TASK DETAILS - Starting with the first line and ending with the line that holds "E : |X| = 4, rk", repeat the material exactly.

========

import Summits.Ventures.PercRepro.S1CFGDepFourSplit
import Summits.Ventures.PercRepro.S1CFGDepFourArith
import Summits.Ventures.PercRepro.S1CFGTrianglesAll

/-!
# PercRepro — THE DEPENDENT-`4`-SET CAP (p1, gen 40)

`M` finite, simple (no dependent pair), coloop-free, of nullity `ν` on `n` points;
`D₄ := #{X ⊆ E : |X| = 4, rk X ≤ 3}` (the dependent `4`-sets). With
`B(ν, n) := C(ν + 1, 4) + (n − ν − 1)·C(ν + 1, 3) + C(ν + 1, 2)` — the count of the `(ν + 1)`-point line plus a
circuit, plus the `C(ν + 1, 2)` of the rank-`3` case — THE CAP (`ncard_four_eRk_le_three_le_cap`):
`D₄ ≤ B(ν, n) + (n − 3)` for every `ν ≥ 2` and every `n`.

THE PROOF (induction on `ν` from `2`; the same dichotomy as the triangle cap, S1CFGTrianglesAll):
* `n ≤ ν + 3` (rank `≤ 3`): `D₄ ≤ C(n, 4) ≤ B(ν, n)` (`depFour_small`);
* base `ν = 2`: `D₄ ≤ (n − 3)·c₃ + c₄` (S1CFGFourCircuits) with `c₃ ≤ 2` (S1CFGTrianglesTwo) and the `4`-circuit averaging
  cap `c₄ ≤ ⌊n/(n − 4)⌋`; `2(n − 3) + ⌊n/(n − 4)⌋ ≤ 2n − 3 = B(2, n) + (n − 3)` for `n ≥ 6` (`depFour_base_large`);
* step `ν = w + 1 ≥ 3`, `n ≥ ν + 4`, NO SERIES PAIR: every `M ↾ (E ∖ {e})` is simple, coloop-free, of nullity `w`
  (restriction package, S1CFGDepFourBase), so by induction `D₄(E ∖ e) ≤ B(w, n − 1) + (n − 4)`; the averaging double
  count gives `(n − 4)·D₄ ≤ n·(B(w, n − 1) + (n − 4)) ≤ (n − 4)·(B(w + 1, n) + (n − 3))` (`depFour_caseB`);
* step, A SERIES PAIR `e, f`: with `Z = Z(e)` the series class (S1CFGSeriesClass: circuits meeting `Z` contain it,
  `E ∖ Z` is simple, coloop-free, of nullity `w`), the split (S1CFGDepFourSplit)
  `D₄ ≤ D₄(E ∖ Z) + |Z|·c₃(E ∖ Z) + #{dependent 4-sets ⊇ Z}`; the induction hypothesis on `E ∖ Z`, the triangle cap
  `c₃(E ∖ Z) ≤ C(w + 1, 3) + 1` (S1CFGTrianglesAll / S1CFGTrianglesTwo when `|E ∖ Z| ≥ w + 3`; the crude
  `C(w + 2, 3)` when `E ∖ Z` has exactly `w + 2` points), and the count of the sets containing `Z` by `|Z|`
  (`|Z| ≥ 5`: none; `4`: `≤ 1`; `3`: `≤ n − 3`; `2`: `≤ (n − 3) + #𝒬`, `2·#𝒬 ≤ (n − 2)·w`) close by
  `depFour_caseA` / `depFour_caseA_crude` (the `C(w + 1, 3)`-terms cancel exactly).

Numerals: `D₄ ≤ 138 / 159 / 180` at `ν = 5` on `n = 11 / 12 / 13` and `240 / 276 / 312` at `ν = 6` on `n = 12 / 13 / 14`
(the simple residuals of the rows `p = 11, 12` at `q = 5`; the landed chain had `223 / 241 / 260` and `429 / 461 / 494`).
Nothing about any cell is claimed. Axioms: standard.
-/

open scoped Matroid

namespace PercRepro

namespace S1CFG

open Set S1CF

variable {α : Type}

/-- A set of `≥ 2` points of a matroid with no dependent pair has rank `≥ 2`. -/
theorem two_le_eRk_toNat_of_no_dep_pair (M : Matroid α) [M.Finite]
    (h0 : {P : Set α | P ⊆ M.E ∧ P.ncard = 2 ∧ M.Dep P}.ncard = 0) {S : Set α} (hS : S ⊆ M.E)
    (hS2 : 2 ≤ S.ncard) : 2 ≤ (M.eRk S).toNat := by
  have hSfin : S.Finite := M.ground_finite.subset hS
  obtain ⟨P, hPS, hP2⟩ := Set.exists_subset_card_eq hS2
  have hPind := indep_of_ncard_eq_two_of_no_dep_pair M h0 (hPS.trans hS) hP2
  have h1 : M.eRk P = 2 := by
    rw [hPind.eRk_eq_encard, ← (hSfin.subset hPS).cast_ncard_eq, hP2]
    rfl
  have h2 : M.eRk P ≤ M.eRk S := M.eRk_mono hPS
  rw [h1, ← S1.coe_toNat_eRk M hS] at h2
  exact_mod_cast h2

/-- The triangle cap `c₃ ≤ C(w + 1, 3) + 1` for nullity `w ≥ 2` on `≥ w + 3` points (S1CFGTrianglesTwo at `w = 2`,
S1CFGTrianglesAll for `w ≥ 3`). -/
theorem triangle_cap_of_two_le (N : Matroid α) [N.Finite] {w : ℕ} (hw : 2 ≤ w)
    (hd : N.E.encard = N.eRank + (w : ℕ∞)) (hK : ∀ x, ¬ N.IsColoop x)
    (h0 : {P : Set α | P ⊆ N.E ∧ P.ncard = 2 ∧ N.Dep P}.ncard = 0) (hn : w + 3 ≤ N.E.ncard) :
    {X : Set α | X ⊆ N.E ∧ X.ncard = 3 ∧ N.eRk X ≤ 2}.ncard ≤ (w + 1).choose 3 + 1 := by
  rcases Nat.lt_or_ge w 3 with hlt | hge
  · have hw2 : w = 2 := by omega
    subst hw2
    exact ncard_three_eRk_le_two_le_choose_succ_add_one' N hd hK h0 (by omega)
  · exact ncard_three_eRk_le_two_le_choose_succ_add_one_of_add_three_le w hge N hd hK h0 hn

/-- **THE BASE `ν = 2`**: `D₄ ≤ B(2, n) + (n − 3) = 2n − 3`. -/
theorem ncard_four_eRk_le_three_le_two (M : Matroid α) [M.Finite]
    (hd : M.E.encard = M.eRank + ((2 : ℕ) : ℕ∞)) (hK : ∀ e, ¬ M.IsColoop e)
    (h0 : {P : Set α | P ⊆ M.E ∧ P.ncard = 2 ∧ M.Dep P}.ncard = 0) :
    {X : Set α | X ⊆ M.E ∧ X.ncard = 4 ∧ M.eRk X ≤ 3}.ncard ≤
      (2 + 1).choose 4 + (M.E.ncard - 2 - 1) * (2 + 1).choose 3 + (2 + 1).choose 2 + (M.E.ncard - 3) := by
  rcases Nat.lt_or_ge M.E.ncard 6 with hlt | hge
  · exact (ncard_four_eRk_le_three_le_choose M (subset_refl M.E)).trans (depFour_base_small (by omega))
  · have hD := ncard_four_eRk_le_three_le_add M h0
    have hc3 := ncard_three_eRk_le_two_le_choose_succ_add_one' M hd hK h0 (by omega)
    have hc4 := ncard_fourCircuits_le_div M hK hd (by omega)
    exact depFour_base_large hge hD (by simpa using hc3) hc4

/-- **THE INDUCTION STEP** `ν = w + 1 ≥ 3` from the cap at nullity `w` (for every matroid over `α`). -/
theorem ncard_four_eRk_le_three_le_step (M : Matroid α) [M.Finite] {w : ℕ} (hw : 2 ≤ w)
    (hd : M.E.encard = M.eRank + ((w + 1 : ℕ) : ℕ∞)) (hK : ∀ e, ¬ M.IsColoop e)
    (h0 : {P : Set α | P ⊆ M.E ∧ P.ncard = 2 ∧ M.Dep P}.ncard = 0)
    (ih : ∀ (N : Matroid α) [N.Finite], N.E.encard = N.eRank + (w : ℕ∞) → (∀ x, ¬ N.IsColoop x) →
      {P : Set α | P ⊆ N.E ∧ P.ncard = 2 ∧ N.Dep P}.ncard = 0 →
      {X : Set α | X ⊆ N.E ∧ X.ncard = 4 ∧ N.eRk X ≤ 3}.ncard ≤
        (w + 1).choose 4 + (N.E.ncard - w - 1) * (w + 1).choose 3 + (w + 1).choose 2 + (N.E.ncard - 3)) :
    {X : Set α | X ⊆ M.E ∧ X.ncard = 4 ∧ M.eRk X ≤ 3}.ncard ≤
      (w + 2).choose 4 + (M.E.ncard - (w + 1) - 1) * (w + 2).choose 3 + (w + 2).choose 2 + (M.E.ncard - 3) := by
  have hEfin := M.ground_finite
  have hnE := ncard_ground_eq_eRk_toNat_add M hd
  -- the small case `n ≤ ν + 3`
  rcases Nat.lt_or_ge M.E.ncard (w + 5) with hlt | hn
  · have := (ncard_four_eRk_le_three_le_choose M (subset_refl M.E)).trans
      (depFour_small (ν := w + 1) (n := M.E.ncard) (by omega))
    simpa using this
  have hn2 : 2 ≤ M.E.ncard := by omega
  by_cases hser : ∃ e ∈ M.E, ∃ f ∈ M.E, e ≠ f ∧ f ∉ M.closure (M.E \ {e, f})
  · -- CASE A: a series pair
    obtain ⟨e, he, f, hf, hef, hser⟩ := hser
    set Z := {z | z ∈ M.E ∧ (z = e ∨ z ∉ M.closure (M.E \ {e, z}))} with hZ
    have hZE : Z ⊆ M.E := seriesClass_subset_ground M e
    have hZfin : Z.Finite := hEfin.subset hZE
    have hZcirc : ∀ C, M.IsCircuit C → ∀ z ∈ Z, z ∈ C → Z ⊆ C :=
      fun C hC z hz hzC => isCircuit_seriesClass_subset M hK he hC hz hzC
    have hZ2 : 2 ≤ Z.ncard := two_le_ncard_seriesClass M he hf hef hser
    have hfZ : f ∈ Z := ⟨hf, Or.inr hser⟩
    have heZ : e ∈ Z := mem_seriesClass_self M he
    -- the complement `S = E ∖ Z`
    set S := M.E \ Z with hS
    have hSE : S ⊆ M.E := sdiff_subset
    have hSfin : S.Finite := hEfin.subset hSE
    haveI : (M ↾ S).Finite := M.restrict_finite hSfin
    have hmz : S.ncard + Z.ncard = M.E.ncard := Set.ncard_sdiff_add_ncard_of_subset hZE hEfin
    have hnull : S.ncard = (M.eRk S).toNat + w := by
      have := ncard_sdiff_seriesClass_eq M hd hK he (by omega)
      rw [Nat.add_sub_cancel] at this
      exact this
    have hd' := restrict_hd M hSE hnull
    have hK' := restrict_hK M hSE (fun g hg => mem_closure_sdiff_seriesClass M hK he hg)
    have h0' := restrict_h0 M hSE h0
    -- the induction hypothesis on `S`
    have hD' := ih (M ↾ S) hd' hK' h0'
    rw [restrict_count_four, Matroid.restrict_ground_eq] at hD'
    -- `S` has at least `w + 2` points
    have hS2 : w + 2 ≤ S.ncard := by
      rcases Nat.lt_or_ge S.ncard 2 with hlt | hge
      · omega
      · have := two_le_eRk_toNat_of_no_dep_pair M h0 hSE hge
        omega
    -- the split along `Z`
    have hsplit := ncard_four_eRk_le_three_le_sdiff_add_of_circuits M h0 hn2 hZE hZcirc
    rw [← hS] at hsplit
    -- the count of the dependent `4`-sets containing `Z`, by `|Z|`
    rcases Nat.lt_or_ge S.ncard (w + 3) with hSlt | hSge
    · -- the degenerate case `|S| = w + 2`: the crude triangle cap, `|Z| ≥ 3`
      have hSeq : S.ncard = w + 2 := by omega
      have hz3 : 3 ≤ Z.ncard := by omega
      have hc3 : {T : Set α | T ⊆ S ∧ T.ncard = 3 ∧ M.eRk T ≤ 2}.ncard ≤ (w + 2).choose 3 := by
        have := ncard_three_eRk_le_two_le_of_no_dep_pair_restrict M h0 hSE
        have hval : S.ncard - (M.eRk S).toNat + 2 = w + 2 := by omega
        rw [hval] at this
        exact this
      have hextra : {X : Set α | X ⊆ M.E ∧ X.ncard = 4 ∧ M.eRk X ≤ 3 ∧ Z ⊆ X}.ncard ≤ M.E.ncard - 1 := by
        rcases Nat.lt_or_ge Z.ncard 5 with hz5 | hz5
        · rcases Nat.lt_or_ge Z.ncard 4 with hz4 | hz4
          · have hz : Z.ncard = 3 := by omega
            exact (ncard_four_eRk_le_three_superset_le_sub_three M hZE hz).trans (by omega)
          · have hz : Z.ncard = 4 := by omega
            exact (ncard_four_eRk_le_three_superset_le_one M hz).trans (by omega)
        · rw [ncard_four_eRk_le_three_superset_eq_zero M hz5]
          exact Nat.zero_le _
      exact depFour_caseA_crude (by omega) hmz hSeq hz3 hsplit hD' hc3 hextra
    · -- the main case `|S| ≥ w + 3`: the triangle cap at nullity `w`
      have hc3 : {T : Set α | T ⊆ S ∧ T.ncard = 3 ∧ M.eRk T ≤ 2}.ncard ≤ (w + 1).choose 3 + 1 := by
        have := triangle_cap_of_two_le (M ↾ S) hw hd' hK' h0' (by rw [Matroid.restrict_ground_eq]; exact hSge)
        rw [restrict_count_three] at this
        exact this
      have hextra : {X : Set α | X ⊆ M.E ∧ X.ncard = 4 ∧ M.eRk X ≤ 3 ∧ Z ⊆ X}.ncard ≤
          (M.E.ncard - w - 2) * (w + 1).choose 2 + (w + 1) := by
        rcases Nat.lt_or_ge Z.ncard 5 with hz5 | hz5
        · rcases Nat.lt_or_ge Z.ncard 4 with hz4 | hz4
          · rcases Nat.lt_or_ge Z.ncard 3 with hz3 | hz3
            · -- `|Z| = 2`: `Z = {e, f}`
              have hz : Z.ncard = 2 := by omega
              have hZeq : Z = {e, f} := by
                symm
                apply Set.eq_of_subset_of_ncard_le
                · intro x hx
                  rcases hx with rfl | rfl
                  · exact heZ
                  · exact hfZ
                · rw [hz, ncard_pair hef]
                · exact hZfin
              rw [hZeq] at hZcirc ⊢
              have h1 := ncard_four_eRk_le_three_superset_pair_le M hK h0 hn2 he hf hef hser hZcirc
              have h2 := two_mul_ncard_fourCircuits_pair_le M hd hK he hf hef (by omega)
              rw [Nat.add_sub_cancel] at h2
              exact h1.trans (extra_two_le hw hn h2)
            · have hz : Z.ncard = 3 := by omega
              exact (ncard_four_eRk_le_three_superset_le_sub_three M hZE hz).trans (extra_three_le hw hn)
          · have hz : Z.ncard = 4 := by omega
            exact (ncard_four_eRk_le_three_superset_le_one M hz).trans (by omega)
        · rw [ncard_four_eRk_le_three_superset_eq_zero M hz5]
          exact Nat.zero_le _
      exact depFour_caseA hmz hSge hsplit hD' hc3 hextra
  · -- CASE B: no series pair — average over the single deletions
    push Not at hser
    have hB : ∀ e ∈ M.E, {X : Set α | X ⊆ M.E \ {e} ∧ X.ncard = 4 ∧ M.eRk X ≤ 3}.ncard ≤
        (w + 1).choose 4 + (M.E.ncard - 1 - w - 1) * (w + 1).choose 3 + (w + 1).choose 2 + (M.E.ncard - 1 - 3) := by
      intro e he
      have hSE : M.E \ {e} ⊆ M.E := sdiff_subset
      haveI : (M ↾ (M.E \ {e})).Finite := M.restrict_finite (hEfin.subset hSE)
      have hnull : (M.E \ {e}).ncard = (M.eRk (M.E \ {e})).toNat + w := by
        have := ncard_sdiff_singleton_eq_eRk_toNat_add M hd hK he (by omega)
        rw [Nat.add_sub_cancel] at this
        exact this
      have hd' := restrict_hd M hSE hnull
      have hK' := restrict_hK M hSE (fun x hx => by
        rw [sdiff_singleton_sdiff_singleton_eq]
        exact hser e he x hx.1 (fun h => hx.2 (h ▸ mem_singleton e)))
      have h0' := restrict_h0 M hSE h0
      have := ih (M ↾ (M.E \ {e})) hd' hK' h0'
      rw [restrict_count_four, Matroid.restrict_ground_eq, Set.ncard_sdiff_singleton_of_mem he] at this
      exact this
    have h1 := mul_ncard_four_eRk_le_three_le M hB
    have h2 := depFour_caseB hw hn
    have h3 := h1.trans h2
    exact Nat.le_of_mul_le_mul_left h3 (by omega)

/-- **THE DEPENDENT-`4`-SET CAP**: for every `ν ≥ 2`, a simple (no dependent pair), coloop-free matroid of nullity `ν`
on `n` points has at most `C(ν + 1, 4) + (n − ν − 1)·C(ν + 1, 3) + C(ν + 1, 2) + (n − 3)` dependent `4`-sets
(`4`-sets of rank `≤ 3`). -/
theorem ncard_four_eRk_le_three_le_of_two_le :
    ∀ ν : ℕ, 2 ≤ ν → ∀ (M : Matroid α) [M.Finite], M.E.encard = M.eRank + (ν : ℕ∞) →
      (∀ e, ¬ M.IsColoop e) → {P : Set α | P ⊆ M.E ∧ P.ncard = 2 ∧ M.Dep P}.ncard = 0 →
      {X : Set α | X ⊆ M.E ∧ X.ncard = 4 ∧ M.eRk X ≤ 3}.ncard ≤
        (ν + 1).choose 4 + (M.E.ncard - ν - 1) * (ν + 1).choose 3 + (ν + 1).choose 2 + (M.E.ncard - 3) := by
  intro ν hν
  induction ν, hν using Nat.le_induction with
  | base =>
    intro M _ hd hK h0
    exact ncard_four_eRk_le_three_le_two M hd hK h0
  | succ w hw ih =>
    intro M _ hd hK h0
    have := ncard_four_eRk_le_three_le_step M hw hd hK h0 ih
    simpa using this

/-- The cap in the usual hypothesis form. -/
theorem ncard_four_eRk_le_three_le_cap (M : Matroid α) [M.Finite] {ν : ℕ}
    (hd : M.E.encard = M.eRank + (ν : ℕ∞)) (hK : ∀ e, ¬ M.IsColoop e)
    (h0 : {P : Set α | P ⊆ M.E ∧ P.ncard = 2 ∧ M.Dep P}.ncard = 0) (hν : 2 ≤ ν) :
    {X : Set α | X ⊆ M.E ∧ X.ncard = 4 ∧ M.eRk X ≤ 3}.ncard ≤
      (ν + 1).choose 4 + (M.E.ncard - ν - 1) * (ν + 1).choose 3 + (ν + 1).choose 2 + (M.E.ncard - 3) :=
  ncard_four_eRk_le_three_le_of_two_le ν hν M hd hK h0

/-- `D₄ ≤ 159` at nullity `5` on `12` points. -/
theorem depFour_le_of_nullity_five_twelve (M : Matroid α) [M.Finite]
    (hd : M.E.encard = M.eRank + 5) (hK : ∀ e, ¬ M.IsColoop e)
    (h0 : {P : Set α | P ⊆ M.E ∧ P.ncard = 2 ∧ M.Dep P}.ncard = 0) (hn : M.E.ncard = 12) :
    {X : Set α | X ⊆ M.E ∧ X.ncard = 4 ∧ M.eRk X ≤ 3}.ncard ≤ 159 := by
  have := ncard_four_eRk_le_three_le_cap M (ν := 5) (by exact_mod_cast hd) hK h0 (by norm_num)
  rw [hn] at this
  exact this.trans (by decide)

/-- `D₄ ≤ 276` at nullity `6` on `13` points. -/
theorem depFour_le_of_nullity_six_thirteen (M : Matroid α) [M.Finite]
    (hd : M.E.encard = M.eRank + 6) (hK : ∀ e, ¬ M.IsColoop e)
    (h0 : {P : Set α | P ⊆ M.E ∧ P.ncard = 2 ∧ M.Dep P}.ncard = 0) (hn : M.E.ncard = 13) :
    {X : Set α | X ⊆ M.E ∧ X.ncard = 4 ∧ M.eRk X ≤ 3}.ncard ≤ 276 := by
  have := ncard_four_eRk_le_three_le_cap M (ν := 6) (by exact_mod_cast hd) hK h0 (by norm_num)
  rw [hn] at this
  exact this.trans (by decide)

end S1CFG

end PercRepro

========

OUTPUT BELOW -
import Summits.Ventures.PercRepro.S1CFGDepFourSplit
import Summits.Ventures.PercRepro.S1CFGDepFourArith
import Summits.Ventures.PercRepro.S1CFGTrianglesAll

/-!
# PercRepro — THE DEPENDENT-`4`-SET CAP (p1, gen 40)

`M` finite, simple (no dependent pair), coloop-free, of nullity `ν` on `n` points;
`D₄ := #{X ⊆ E : |X| = 4, rk X ≤ 3}` (the dependent `4`-sets). With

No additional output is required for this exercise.